Gemma Jones, the woman
Sal was dating, walked in front too, with the bridesmaids.
Tommy’s groomsmen included Grace’s close
friend Jamie, and Reno’s oldest son Jimmy Mack.
They were already on the stage.
Even Grace’s mother showed up, although their relationship was still a
work in progress, and her step siblings came too.
But when she looked around the room she
didn’t see the who’s who in the wedding party, or the audience, nor did she see
the opulence of the room itself.
She saw
Tommy.
He
stood on that stage in his sky-blue tux, looking so nervous, she thought with a
smile, that he looked constipated.
She
knew what this day meant to him.
It
broke her heart when he came to her dressing room before the ceremony, to make
sure, he said, that she hadn’t changed her mind and left him.
Left
him
?
It would be like leaving her
heart, if she left Tommy.
And
when Reno finally handed her to Tommy, and she was standing beside him, the
thought of not having him in her life was crystallized even more.
She loved Tommy Gabrini.
She thanked God for bringing a man like him
into her life.
Tommy
looked at her with tears of joy in his eyes.

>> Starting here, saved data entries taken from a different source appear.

/-!
# Hertling–Larabi 2026b REMARKS 6.3 (v): the ORDER of a `GLₙ(ℤ)`-conjugacy class of regular integer matrices, and
# the partition of `S_{1,f}` into the strata `{[L]_ε | 𝒪(L) = Λ}`, each FINITE (HL26b Thm. 5.3 = HL 2026 Thm. 6.5),
# infinitely many of them iff `f` has a multiple root

[topic LinearAlgebra/Matrix] Sequel to `LatimerMacDuffeeRegularMatrices` (HL26b Thm. 6.2 = the Latimer–MacDuffee
correspondence `S_{1,g} ≃ S_{2,g}` for an arbitrary monic `g`) and `LatimerMacDuffeeSquarefree` (Rem. 6.3 (iv);
its docstring: «NOT here: Rem. 6.3 (v) (the partition of `S_{1,f}` by the order `𝒪(L) ⊃ Λ_f`)») — supplied here,
using HL 2026 Thm. 6.5 for every finite-dimensional commutative `ℚ`-algebra
(`FiniteQAlgebraLatticeExactIdealClassesFinite.finite_quot_div_self_eq`, the tree's general-`A` series).
Lane `lit-hodgefound` (Track 2 foundations library), seat p19 generation 38, row g38-#2.  THEOREMS ONLY: no
definition, no instance, no notation, no named fact (D-0026, net Literature debt `0`), no `sorry`.

## Source, VERBATIM

C. Hertling, K. Larabi, *Conjugacy classes of regular integer matrices*, arXiv:2602.15748 (2026)
[HertlingLarabi2026b], held `paper:arxiv-2602.15748`, §6 Remarks 6.3 (chunk p0013):
«(iii) The unit element `[Λ_f]` in `S_{2,f}` corresponds to the `GL_n(ℤ)`-conjugacy class `[M_f]_ℤ` in `S_{1,f}`.
(iv) The following conditions are equivalent: (α) `A_f` is separable. (β) `f` does not have multiple roots in `ℂ`.
[…] (ε) `S_{1,f}` is finite. […]
(v) In any case, the set `S_{1,f}` splits into the disjoint union
`⊔̇_{Λ ⊃ Λ_f order} {[L]_ε | L ∈ 𝓛(A_f), 𝒪(L) = Λ}` (6.7) of sets which are finite by Theorem 5.3. If the conditions
in (iv) do not hold, it is a union of infinitely many finite sets. In any case, for `B` with `[B]_ℤ ∈ S_{1,f}` the
order `Λ ⊃ Λ_f` with `Λ = 𝒪(L)` and `[B]_ℤ ∼ [L]_ε` is an interesting invariant of the `GL_n(ℤ)`-conjugacy class
`[B]_ℤ` of `B`.»  Theorem 6.2 and its proof (chunks p0012–p0013): «`S_{1,f} := {[B]_ℤ | B ∈ M_{n×n}(ℤ) is regular
with p_B = f}`, `S_{2,f} := {[L]_ε | L ∈ 𝓛(A_f) with 𝒪(L) ⊃ Λ_f}` […] (ii) From `L` with `[L]_ε ∈ S_{2,f}` to `B`
with `[B]_ℤ ∈ S_{1,f}`. Choose a `ℤ`-basis `(b_1,...,b_n)` of `L`. Then `t̄(b_1,...,b_n) = (b_1,...,b_n)·B` (6.5) for
a unique matrix `B ∈ M_{n×n}(ℤ)`. Proof: […] Any full lattice `L ∈ 𝓛(A_f)` induces by (6.5) a `GL_n(ℤ)`-conjugacy
class of regular matrices in `M_{n×n}(ℚ)` with characteristic polynomial `f`. It consists of matrices in
`M_{n×n}(ℤ)` if and only if `t̄L ⊂ L`, so if and only if `𝒪(L) ⊃ Λ_f`. […] Then `BC = CB`, so by Lemma 6.1 (c) (iv)
`C = Σ_{l=0}^{n−1} c_lB^l ∈ ℚ[B]`. The element `c := Σ c_l t̄^l` satisfies `c ∈ A_f^{unit}`, `c𝔅_1 = 𝔅_2`,
`cL_1 = L_2`».  Def./Lemma 6.1 (e) (chunk p0012): «`[B]_ℤ := {C⁻¹BC | C ∈ GL_n(ℤ)}` the `GL_n(ℤ)`-conjugacy
class of `B`.»  Theorem 5.3 of [HertlingLarabi2026b] = [HertlingLarabi2026] Thm. 6.5 (chunk p0015): «For any order
`Λ` in `A`, the set `{[L]_ε | L ∈ 𝓛(A), 𝒪(L) = Λ}` of `ε`-classes of exact `Λ`-ideals is finite.»

## The order of a conjugacy class, in matrix terms (def-free)

Under Theorem 6.2 a regular integer matrix `B` with `p_B = g` (`minpoly_ℚ B = g`, as in the sequel files) is
represented by a `ℤ`-basis `𝔅` of a full `t̄`-stable lattice `L = ⊕ ℤb_i ⊂ A_g = ℚ[t]/(g)`: `t̄𝔅 = 𝔅·B`.  Then the
matrix of `μ_{p(t̄)}` in `𝔅` is `p(B)` (§2), so `p(t̄)·L ⊆ L ⟺ p(B) ∈ M_{n×n}(ℤ)`, i.e.
**`𝒪(L) = {p(t̄) | p(B) ∈ M_{n×n}(ℤ)}`** (`mk_mem_div_self_iff`).  Accordingly «the order of `[B]_ℤ` is `Λ`» is
spelled, for `Λ : Submodule ℤ A_g`,
`∀ p : ℚ[X], t̄-class of p ∈ Λ ↔ ∃ C : Matrix (Fin n) (Fin n) ℤ, C = p(B)` (as rational matrices);
this determines `Λ` (`order_unique`), every regular `B` has such a `Λ = 𝒪(L_B)` — a full lattice and an order
containing `Λ_g = ℤ[t̄]` (`exists_order_of_minpoly_eq`) — and conjugate matrices have the same order
(`order_eq_of_conj`, through Thm. 6.2: conjugate matrices ↦ `ε`-equivalent lattices, and `𝒪(cL) = 𝒪(L)`).

## What is proved (`g ∈ ℚ[t]` monic of degree `n`, `A_g = AdjoinRoot g`, `t̄ = AdjoinRoot.root g`; for (v) proper:
## `g = f̄`, `f ∈ ℤ[t]` monic of degree `n`)

* §1 `equivalence_conj`: `GLₙ(ℤ)`-conjugacy (`PB = B'P`, `P` unimodular) is an equivalence relation (6.1 (e)).
* §2 `toMatrix_mulLeft_aeval` (`[μ_{p(θ)}]_𝔅 = p([μ_θ]_𝔅)`, any `ℚ`-algebra), `toMatrix_mulLeft_aeval_eq`
  (`= p(B)` for a representing basis), `forall_mem_span_map_mem_iff` (an endomorphism preserves `⊕ ℤb_i` iff its
  matrix is integral), **`mk_mem_div_self_iff`** (`p(t̄) ∈ 𝒪(L) ⟺ p(B) ∈ M_{n×n}(ℤ)`).
* §3 `exists_order_of_minpoly_eq`, `order_unique`, `div_self_eq_of_represents`, `order_eq_of_conj` (the order is
  an invariant of the class).
* §4 **`finite_quot_conj_of_order` — REMARKS 6.3 (v), «sets which are finite by Theorem 5.3»: for every `Λ`, the
  `GLₙ(ℤ)`-classes of regular integer matrices with `p_B = g` and order `Λ` form a FINITE set**, for ANY monic `g`
  (multiple roots allowed): `[B]_ℤ ↦ [L_B]_ε` embeds the stratum into `{[L]_ε | 𝒪(L) = Λ}`, finite by HL 2026
  Thm. 6.5; `exists_order_and_mem_stratum` («`S_{1,f}` splits into the disjoint union» — every class has its
  stratum, disjointness being `order_unique`).
* §5 **`finite_setOf_order_iff_squarefree` — «If the conditions in (iv) do not hold, it is a union of infinitely
  many finite sets»: the set of orders that occur is finite iff `f` is square-free over `ℚ`** (⟸ Rem. 6.3 (iv):
  `S_{1,f}` finite; ⟹ the strata are finite and cover `S_{1,f}`, which is infinite when `f` has a multiple root,
  `LatimerMacDuffeeSquarefree.finite_quot_conj_iff_squarefree`); `infinite_setOf_order_of_not_squarefree`.
* §6 `mk_mem_adjoin_iff_companion` — Rem. 6.3 (iii)+(v): the order of `[M_f]_ℤ` is `Λ_f = ℤ[t̄]`
  (`p(t̄) ∈ ℤ[t̄] ⟺ p(M_f) ∈ M_{n×n}(ℤ)`).
NOT here: Rem. 6.3 (i)–(ii) (the monoid structure of `S_{1,f}` and Taussky's composition of classes), Thm. 6.4
(non-regular matrices).

## References

* [HertlingLarabi2026b] C. Hertling, K. Larabi, *Conjugacy classes of regular integer matrices*, arXiv:2602.15748
  (2026), §6 Def./Lemma 6.1 (e), Thm. 6.2 (LMD33) and proof, Rem. 6.3 (iii)–(v) (chunks p0012–p0013); Thm. 5.3
  (= [HertlingLarabi2026] Thm. 6.5). [cite: HertlingLarabi2026b, §6 Rem. 6.3 (v), chunk p0013]
* [HertlingLarabi2026] C. Hertling, K. Larabi, *Semigroups from full lattices in commutative ℚ-algebras*,
  arXiv:2602.14973 (2026), §6 Thm. 6.5 (chunk p0015) — the tree's
  `FiniteQAlgebraLatticeExactIdealClassesFinite.finite_quot_div_self_eq`. [cite: HertlingLarabi2026, §6 Thm. 6.5, chunk p0015]
* [LatimerMacduffee1933] C. G. Latimer, C. C. MacDuffee, *A correspondence between classes of ideals and classes of
  matrices*, Ann. of Math. 34 (1933) 313–316 (the correspondence, as cited by [HertlingLarabi2026b] Thm. 6.2).
  [cite: LatimerMacduffee1933, as cited by HertlingLarabi2026b Thm. 6.2]
-/

noncomputable section

open scoped Classical Pointwise
open Polynomial Module Submodule Matrix

namespace Literature.LinearAlgebra.Matrix.LatimerMacDuffeeOrderStrata

open Literature.NumberTheory.Automorphic (IsFullLattice)
open Literature.LinearAlgebra.Matrix.LatimerMacDuffeeRegular
open Literature.LinearAlgebra.Matrix.LatimerMacDuffeeSquarefree (equivalence_exists_units_smul
  infinite_quot_conj_of_not_squarefree finite_quot_conj_iff_squarefree)
open Literature.NumberTheory.ComplexMultiplication.FiniteQAlgebraLattice (isFullLattice_div
  finite_quot_div_self_eq div_self_units_smul)

variable {n : ℕ} {g : ℚ[X]}

/-! ## §1 `GLₙ(ℤ)`-conjugacy is an equivalence relation -/

/-- **`GLₙ(ℤ)`-conjugacy (`PB = B'P`, `P` unimodular) is an equivalence relation** on any set of integer matrices
(HL Def./Lemma 6.1 (e): «`[B]_ℤ := {C⁻¹BC | C ∈ GL_n(ℤ)}` the `GL_n(ℤ)`-conjugacy class of `B`»).
[cite: HertlingLarabi2026b, §6 Def./Lemma 6.1 (e), chunk p0012] -/
theorem equivalence_conj (q : Matrix (Fin n) (Fin n) ℤ → Prop) :
    Equivalence fun B B' : {B : Matrix (Fin n) (Fin n) ℤ // q B} =>
      ∃ P : Matrix (Fin n) (Fin n) ℤ, IsUnit P.det ∧ P * B.1 = B'.1 * P where
  refl B := ⟨1, by simp, by rw [one_mul, mul_one]⟩
  symm := by
    rintro B B' ⟨P, hP, hPB⟩
    refine ⟨P⁻¹, Matrix.isUnit_nonsing_inv_det P hP, ?_⟩
    calc P⁻¹ * B'.1 = P⁻¹ * B'.1 * (P * P⁻¹) := by rw [Matrix.mul_nonsing_inv P hP, mul_one]
      _ = P⁻¹ * (B'.1 * P) * P⁻¹ := by simp only [mul_assoc]
      _ = P⁻¹ * (P * B.1) * P⁻¹ := by rw [hPB]
      _ = B.1 * P⁻¹ := by rw [← mul_assoc, Matrix.nonsing_inv_mul P hP, one_mul]
  trans := by
    rintro B B' B'' ⟨P, hP, hPB⟩ ⟨P', hP', hP'B⟩
    refine ⟨P' * P, by rw [Matrix.det_mul]; exact hP'.mul hP, ?_⟩
    rw [mul_assoc, hPB, ← mul_assoc, hP'B, mul_assoc]

/-! ## §2 The matrix of `μ_{p(t̄)}` in a representing basis is `p(B)`; stability ⟺ integrality -/

section Represents

variable {A : Type*} [Ring A] [Algebra ℚ A]

/-- In ANY basis `𝔅`, the matrix of the multiplication by `p(θ)` is `p` evaluated at the matrix of the
multiplication by `θ`: `[μ_{p(θ)}]_𝔅 = p([μ_θ]_𝔅)` (`a ↦ [μ_a]_𝔅` is a `ℚ`-algebra homomorphism).
[cite: HertlingLarabi2026b, §6 Thm. 6.2 (proof: «`C = Σ c_l B^l ∈ ℚ[B]` […] `c := Σ c_l t̄^l`»), chunk p0013] -/
theorem toMatrix_mulLeft_aeval (b : Basis (Fin n) ℚ A) (θ : A) (p : ℚ[X]) :
    LinearMap.toMatrix b b (LinearMap.mulLeft ℚ (aeval θ p)) =
      aeval (LinearMap.toMatrix b b (LinearMap.mulLeft ℚ θ)) p := by
  have e : ∀ a : A, LinearMap.mulLeft ℚ a = Algebra.lmul ℚ A a := fun a =>
    LinearMap.ext fun x => by rw [LinearMap.mulLeft_apply, Algebra.coe_lmul_eq_mul, LinearMap.mul_apply']
  let F : A →ₐ[ℚ] Matrix (Fin n) (Fin n) ℚ :=
    ((LinearMap.toMatrixAlgEquiv b : (A →ₗ[ℚ] A) ≃ₐ[ℚ] Matrix (Fin n) (Fin n) ℚ) :
      (A →ₗ[ℚ] A) →ₐ[ℚ] Matrix (Fin n) (Fin n) ℚ).comp (Algebra.lmul ℚ A)
  have hF : ∀ a : A, F a = LinearMap.toMatrix b b (LinearMap.mulLeft ℚ a) := fun a => by
    rw [e]
    rfl
  rw [← hF, ← hF, Polynomial.aeval_algHom_apply]

/-- With `θ𝔅 = 𝔅·B` (`𝔅` represents the integer matrix `B`): **the matrix of `μ_{p(θ)}` in `𝔅` is `p(B)`.**
[cite: HertlingLarabi2026b, §6 Thm. 6.2 (6.5) and proof, chunks p0012–p0013] -/
theorem toMatrix_mulLeft_aeval_eq {θ : A} {b : Basis (Fin n) ℚ A} {B : Matrix (Fin n) (Fin n) ℤ}
    (h : ∀ j, θ * b j = ∑ i, (B i j : ℚ) • b i) (p : ℚ[X]) :
    LinearMap.toMatrix b b (LinearMap.mulLeft ℚ (aeval θ p)) = aeval (B.map (Int.castRingHom ℚ)) p := by
  rw [toMatrix_mulLeft_aeval, toMatrix_mulLeft_eq_map h]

And it had all crystallized for him too.
He knew why he chose Grace.
He
knew it as if he had known it all along.
It was a heart thing.
Their
hearts matched.
And
as the minister began the ceremony, and Tommy stood up there surrounded by
Reno, Trina, and Jimmy Mack, and Sal and Gemma Jones, he knew they all were
going to be just fine.
With love like
this, it would take a concerted effort, a monumental blunder, for them not to
be.
“I
do,” he finally said when the minister asked him if he would take Grace
McKinsey to be
his lawfully wedded
wife.
“I
do,” she said it too.
And
as the minister was still pronouncing them man and wife, Tommy was lifting
Grace high up in the air, as if she was this magnificent prize he had won, and
he was gloating like a kid.
Even
strong Reno clapped and laughed and wiped tears from his eyes.
He looked at Trina, who was laughing and
wiping too.
They’d
never seen Dapper Tom, not ever, look more dapper in all his life.